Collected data

import Mathlib
import Summits.ValiantsHypothesis.ValiantsHypothesis.Theorems.LacunarySymmetroidMatrixDescartesDetLorentzianPencilTwo

/-!
# ValiantsHypothesis / LacunarySymmetroid — crux `MatrixDescartes` (stmt-ValiantsHypothesis-18050), line
# `lorentzian_shadow` :: `stub_detLorentzian`: clause (d) for `K = 2` — the SEMIDEFINITE closure

Helper file (`--supports stmt-ValiantsHypothesis-18050 --as helper`; cell val-lit, seat val-lit-p5 g9, merged desk
RULING #91 [L4]).  Closes NO item; theorem-only, 0 facts.  «V1 line helper; `MatrixDescartes` / Conjecture B /
`VP ≠ VNP` OPEN.»

`…DetLorentzianPencilTwo` proved clause (d) of `IsLorentzianArray m 2 (detArray m 2 A)` for positive DEFINITE pairs.
The stub quantifies over positive SEMIdefinite tuples; clause (d) is a closed condition, so it passes to the limit
`A_l + ε·1 → A_l`:

* `coeff_det_pencil_perturb_continuous` — `ε ↦ coeff_j det (X • (A₀ + ε E₀) + (A₁ + ε E₁))` is a polynomial
  function of `ε` (bivariate trick: evaluate `det` over `ℝ[X][Y]` at `Y = C ε`), hence continuous;
* `det_hess_nonpos_of_posDef` — for definite pairs the `2 × 2` Hessian blocks have `det ≤ 0` (from the landed
  `PencilTwo.atMostOnePosEig_hessAt_detArray_pencilTwo` tested on the coordinate vectors, diagonal entries `≥ 0`);
* **`atMostOnePosEig_hessAt_detArray_pencilTwo_semidef`** — CLAUSE (d) FOR `K = 2`, ALL `m`, positive
  SEMIDEFINITE `A₀, A₁` (the stub's hypothesis), in the line's unfolded currency.

Residual of `stub_detLorentzian` after this: clause (d) for `K ≥ 3` (with `m ≥ 3`; Gårding / Brändén–Huh).
-/

set_option linter.dupNamespace false

namespace Summit.ValiantsHypothesis.ValiantsHypothesis.Theorems.LacunarySymmetroidMatrixDescartes

open Polynomial Matrix Finset Filter Topology

namespace PencilTwo

variable {m : ℕ}

/-! ## 1. Coefficients of the perturbed pencil determinant are polynomial in `ε` -/

/-- The perturbed pencil determinant is the evaluation at `Y = C ε` of a fixed polynomial over `ℝ[X]`. -/
theorem det_pencil_perturb_eq_eval (A₀ A₁ E₀ E₁ : Matrix (Fin m) (Fin m) ℝ) (ε : ℝ) :
    ((X : ℝ[X]) • (A₀ + ε • E₀).map C + (A₁ + ε • E₁).map C).det =
      (((X : ℝ[X]) • A₀.map C + A₁.map C).map (Polynomial.C : ℝ[X] →+* ℝ[X][X]) +
          (X : ℝ[X][X]) • ((X : ℝ[X]) • E₀.map C + E₁.map C).map (Polynomial.C : ℝ[X] →+* ℝ[X][X])).det.eval
        (Polynomial.C ε) := by
  rw [← Polynomial.coe_evalRingHom, RingHom.map_det]
  congr 1
  ext i j
  simp only [RingHom.mapMatrix_apply, Matrix.map_apply, Matrix.add_apply, Matrix.smul_apply, smul_eq_mul,
    Polynomial.coe_evalRingHom, eval_add, eval_mul, eval_C, eval_X, map_add, map_mul]
  ring

/-- `ε ↦ coeff_j det (X • (A₀ + ε E₀) + (A₁ + ε E₁))` is continuous (indeed polynomial in `ε`). -/
theorem coeff_det_pencil_perturb_continuous (A₀ A₁ E₀ E₁ : Matrix (Fin m) (Fin m) ℝ) (j : ℕ) :
    Continuous fun ε : ℝ => ((X : ℝ[X]) • (A₀ + ε • E₀).map C + (A₁ + ε • E₁).map C).det.coeff j := by
  set D := (((X : ℝ[X]) • A₀.map C + A₁.map C).map (Polynomial.C : ℝ[X] →+* ℝ[X][X]) +
    (X : ℝ[X][X]) • ((X : ℝ[X]) • E₀.map C + E₁.map C).map (Polynomial.C : ℝ[X] →+* ℝ[X][X])).det with hD
  have hfun : (fun ε : ℝ => ((X : ℝ[X]) • (A₀ + ε • E₀).map C + (A₁ + ε • E₁).map C).det.coeff j) =
      fun ε : ℝ => ∑ i ∈ Finset.range (D.natDegree + 1), (D.coeff i).coeff j * ε ^ i := by
    funext ε
    rw [det_pencil_perturb_eq_eval, ← hD, eval_eq_sum_range, finsetSum_coeff]
    refine Finset.sum_congr rfl fun i _ => ?_
    rw [← map_pow, coeff_mul_C]
  rw [hfun]
  exact continuous_finsetSum _ fun i _ => continuous_const.mul (continuous_pow i)

/-! ## 2. Determinant of the Hessian blocks: definite case, from the landed clause (d) -/

/-- For definite pairs, each Hessian block (in the line's currency) has `H₀₀ H₁₁ - H₀₁ H₁₀ ≤ 0`. -/
theorem det_hess_nonpos_of_posDef (m : ℕ) (A : Fin 2 → Matrix (Fin m) (Fin m) ℝ) (hA : ∀ l, (A l).PosDef)
    (γ : Fin 2 → ℕ)
    (hγ : γ ∈ (Fintype.piFinset fun _ : Fin 2 => Finset.range (m - 2 + 1)).filter (fun γ => ∑ i, γ i = m - 2)) :
    let H : Matrix (Fin 2) (Fin 2) ℝ := fun i j =>
      ((∏ l, ((γ + Pi.single i 1 + Pi.single j 1 : Fin 2 → ℕ) l).factorial : ℕ) : ℝ) *
        MvPolynomial.coeff (Finsupp.equivFunOnFinite.symm (γ + Pi.single i 1 + Pi.single j 1))
          (Matrix.det (∑ l, (MvPolynomial.X l : MvPolynomial (Fin 2) ℝ) • (A l).map MvPolynomial.C))
    H 0 0 * H 1 1 - H 0 1 * H 1 0 ≤ 0 := by
  intro H
  have hAMO := atMostOnePosEig_hessAt_detArray_pencilTwo m A hA γ hγ
  have hsymm : H 0 1 = H 1 0 := by
    show ((∏ l, ((γ + Pi.single 0 1 + Pi.single 1 1 : Fin 2 → ℕ) l).factorial : ℕ) : ℝ) * _ =
      ((∏ l, ((γ + Pi.single 1 1 + Pi.single 0 1 : Fin 2 → ℕ) l).factorial : ℕ) : ℝ) * _
    rw [show γ + Pi.single 0 1 + Pi.single 1 1 = γ + Pi.single 1 1 + Pi.single 0 1 from by
      rw [add_assoc, add_assoc, add_comm (Pi.single 0 1)]]
  have hnn : ∀ i j, 0 ≤ H i j := fun i j =>
    mul_nonneg (Nat.cast_nonneg _) (DetLorentzian.detArray_nonneg_of_posSemidef m 2 A (fun l => (hA l).posSemidef) _)
  -- test the reverse Cauchy–Schwarz on the coordinate vectors
  have hvHv : ∀ a b : Fin 2, (Pi.single a (1 : ℝ)) ⬝ᵥ (H *ᵥ Pi.single b 1) = H a b := by
    intro a b
    simp [Matrix.mulVec, dotProduct, Pi.single_apply]
  rcases (hnn 0 0).eq_or_lt with h00 | h00
  · rw [← h00, zero_mul, ← hsymm]
    nlinarith [sq_nonneg (H 0 1)]
  · have h := hAMO (Pi.single 0 1) (Pi.single 1 1) (by rw [hvHv]; exact h00)
    rw [hvHv, hvHv, hvHv] at h
    rw [← hsymm]
    nlinarith [h]

/-! ## 3. Clause (d) for `K = 2`, semidefinite pairs -/

/-- **Clause (d) of `IsLorentzianArray m 2 (detArray m 2 A)` for positive SEMIDEFINITE `A₀, A₁`** (the line's
`layer`, `hessAt`, `factWeight`, `detArray`, `AtMostOnePosEig` unfolded), by the limit `A_l + ε·1 → A_l` from the
definite case. -/
theorem atMostOnePosEig_hessAt_detArray_pencilTwo_semidef (m : ℕ) (A : Fin 2 → Matrix (Fin m) (Fin m) ℝ)
    (hA : ∀ l, (A l).PosSemidef) :
    ∀ γ ∈ (Fintype.piFinset fun _ : Fin 2 => Finset.range (m - 2 + 1)).filter (fun γ => ∑ i, γ i = m - 2),
      ∀ v w : Fin 2 → ℝ,
        0 < v ⬝ᵥ ((fun i j : Fin 2 =>
              ((∏ l, ((γ + Pi.single i 1 + Pi.single j 1 : Fin 2 → ℕ) l).factorial : ℕ) : ℝ) *
                MvPolynomial.coeff (Finsupp.equivFunOnFinite.symm (γ + Pi.single i 1 + Pi.single j 1))
                  (Matrix.det (∑ l, (MvPolynomial.X l : MvPolynomial (Fin 2) ℝ) • (A l).map MvPolynomial.C))) *ᵥ v) →
        (v ⬝ᵥ ((fun i j : Fin 2 =>
              ((∏ l, ((γ + Pi.single i 1 + Pi.single j 1 : Fin 2 → ℕ) l).factorial : ℕ) : ℝ) *
                MvPolynomial.coeff (Finsupp.equivFunOnFinite.symm (γ + Pi.single i 1 + Pi.single j 1))
                  (Matrix.det (∑ l, (MvPolynomial.X l : MvPolynomial (Fin 2) ℝ) • (A l).map MvPolynomial.C))) *ᵥ v)) *
          (w ⬝ᵥ ((fun i j : Fin 2 =>
              ((∏ l, ((γ + Pi.single i 1 + Pi.single j 1 : Fin 2 → ℕ) l).factorial : ℕ) : ℝ) *
                MvPolynomial.coeff (Finsupp.equivFunOnFinite.symm (γ + Pi.single i 1 + Pi.single j 1))
                  (Matrix.det (∑ l, (MvPolynomial.X l : MvPolynomial (Fin 2) ℝ) • (A l).map MvPolynomial.C))) *ᵥ w)) ≤
          (v ⬝ᵥ ((fun i j : Fin 2 =>
              ((∏ l, ((γ + Pi.single i 1 + Pi.single j 1 : Fin 2 → ℕ) l).factorial : ℕ) : ℝ) *
                MvPolynomial.coeff (Finsupp.equivFunOnFinite.symm (γ + Pi.single i 1 + Pi.single j 1))
                  (Matrix.det (∑ l, (MvPolynomial.X l : MvPolynomial (Fin 2) ℝ) • (A l).map MvPolynomial.C))) *ᵥ w)) ^ 2 := by
  classical
  intro γ hγ
  -- the perturbed (definite) tuples and their coefficient arrays
  set Aε : ℝ → Fin 2 → Matrix (Fin m) (Fin m) ℝ := fun ε l => A l + ε • (1 : Matrix (Fin m) (Fin m) ℝ) with hAε
  set cε : ℝ → (Fin 2 → ℕ) → ℝ := fun ε α => MvPolynomial.coeff (Finsupp.equivFunOnFinite.symm α)
    (Matrix.det (∑ l, (MvPolynomial.X l : MvPolynomial (Fin 2) ℝ) • (Aε ε l).map MvPolynomial.C)) with hcε
  set Hε : ℝ → Matrix (Fin 2) (Fin 2) ℝ := fun ε i j =>
    ((∏ l, ((γ + Pi.single i 1 + Pi.single j 1 : Fin 2 → ℕ) l).factorial : ℕ) : ℝ) *
      cε ε (γ + Pi.single i 1 + Pi.single j 1) with hHε
  have hA0 : Aε 0 = A := by funext l; simp [hAε]
  -- at ε = 0 the matrix in the statement is Hε 0
  have hH0 : (fun i j : Fin 2 =>
      ((∏ l, ((γ + Pi.single i 1 + Pi.single j 1 : Fin 2 → ℕ) l).factorial : ℕ) : ℝ) *
        MvPolynomial.coeff (Finsupp.equivFunOnFinite.symm (γ + Pi.single i 1 + Pi.single j 1))
          (Matrix.det (∑ l, (MvPolynomial.X l : MvPolynomial (Fin 2) ℝ) • (A l).map MvPolynomial.C))) = Hε 0 := by
    funext i j; simp only [hHε, hcε, hA0]
  rw [hH0]
  have hsymm : Hε 0 0 1 = Hε 0 1 0 := by
    simp only [hHε]
    rw [show γ + Pi.single 0 1 + Pi.single 1 1 = γ + Pi.single 1 1 + Pi.single 0 1 from by
      rw [add_assoc, add_assoc, add_comm (Pi.single 0 1)]]
  refine atMostOnePosEig_of_det_nonpos (Hε 0) hsymm ?_
  -- definite perturbations: det ≤ 0 for every ε > 0
  have hpos : ∀ ε : ℝ, 0 < ε → ∀ l, (Aε ε l).PosDef := by
    intro ε hε l
    simp only [hAε]
    refine Matrix.PosDef.posSemidef_add (hA l) ?_
    rw [show ε • (1 : Matrix (Fin m) (Fin m) ℝ) = Matrix.diagonal fun _ => ε by
      ext p q; by_cases hpq : p = q <;> simp [hpq]]
    exact Matrix.posDef_diagonal_iff.mpr fun _ => hε
  have hdetε : ∀ ε : ℝ, 0 < ε → Hε ε 0 0 * Hε ε 1 1 - Hε ε 0 1 * Hε ε 1 0 ≤ 0 := fun ε hε =>
    det_hess_nonpos_of_posDef m (Aε ε) (hpos ε hε) γ hγ
  -- continuity of every entry of Hε in ε, through the univariate bridge
  simp only [Finset.mem_filter, Fintype.mem_piFinset, Finset.mem_range, Fin.sum_univ_two] at hγ
  obtain ⟨hγr, hγs⟩ := hγ
  have hcont : ∀ i j : Fin 2, Continuous fun ε => Hε ε i j := by
    intro i j
    simp only [hHε]
    refine continuous_const.mul ?_
    -- the multi-index γ + e_i + e_j is ![a, m'] with a + b = m (when m ≥ 2) — otherwise the coefficient is 0
    rcases lt_or_ge m 2 with hm | hm
    · have hz : ∀ ε, cε ε (γ + Pi.single i 1 + Pi.single j 1) = 0 := by
        intro ε
        apply DetLorentzian.detArray_eq_zero_of_not_mem_layer
        simp only [Finset.mem_filter, Fintype.mem_piFinset, Finset.mem_range, Fin.sum_univ_two, not_and]
        intro _
        rw [add_single_single_eq]
        simp only [Matrix.cons_val_zero, Matrix.cons_val_one]
        fin_cases i <;> fin_cases j <;> simp <;> omega
      simp_rw [hz]; exact continuous_const
    · -- write the index as ![a, m - a] and use the bridge + polynomial dependence on ε
      set a : ℕ := γ 0 + (if i = 0 then 1 else 0) + (if j = 0 then 1 else 0) with ha
      have ham : a ≤ m := by rw [ha]; split_ifs <;> omega
      have h1 : γ 1 + (if i = 1 then 1 else 0) + (if j = 1 then 1 else 0) = m - a := by
        rw [ha]; fin_cases i <;> fin_cases j <;> simp <;> omega
      have hidx : γ + Pi.single i 1 + Pi.single j 1 = ![a, m - a] := by
        rw [add_single_single_eq, ← ha, h1]
      have hbridge : ∀ ε, cε ε (γ + Pi.single i 1 + Pi.single j 1) =
          ((X : ℝ[X]) • (A 0 + ε • (1 : Matrix (Fin m) (Fin m) ℝ)).map C +
            (A 1 + ε • (1 : Matrix (Fin m) (Fin m) ℝ)).map C).det.coeff a := by
        intro ε
        rw [hidx, hcε]
        exact (coeff_det_pencil_eq_detArray (Aε ε) a ham).symm
      simp_rw [hbridge]
      exact coeff_det_pencil_perturb_continuous (A 0) (A 1) 1 1 a
  have hdetcont : Continuous fun ε => Hε ε 0 0 * Hε ε 1 1 - Hε ε 0 1 * Hε ε 1 0 :=
    ((hcont 0 0).mul (hcont 1 1)).sub ((hcont 0 1).mul (hcont 1 0))
  -- pass to the limit ε → 0⁺
  have hlim : Tendsto (fun ε => Hε ε 0 0 * Hε ε 1 1 - Hε ε 0 1 * Hε ε 1 0) (𝓝[>] (0 : ℝ))
      (𝓝 (Hε 0 0 0 * Hε 0 1 1 - Hε 0 0 1 * Hε 0 1 0)) :=
    (hdetcont.tendsto 0).mono_left nhdsWithin_le_nhds
  exact le_of_tendsto hlim (eventually_nhdsWithin_of_forall fun ε hε => hdetε ε hε)

end PencilTwo

end Summit.ValiantsHypothesis.ValiantsHypothesis.Theorems.LacunarySymmetroidMatrixDescartes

Action item
When you answer, output each line of the data exactly as given, from its first line up to and including the one with "# ValiantsHypothesis /".

Response below
import Mathlib
import Summits.ValiantsHypothesis.ValiantsHypothesis.Theorems.LacunarySymmetroidMatrixDescartesDetLorentzianPencilTwo

/-!
# ValiantsHypothesis / LacunarySymmetroid — crux `MatrixDescartes` (stmt-ValiantsHypothesis-18050), line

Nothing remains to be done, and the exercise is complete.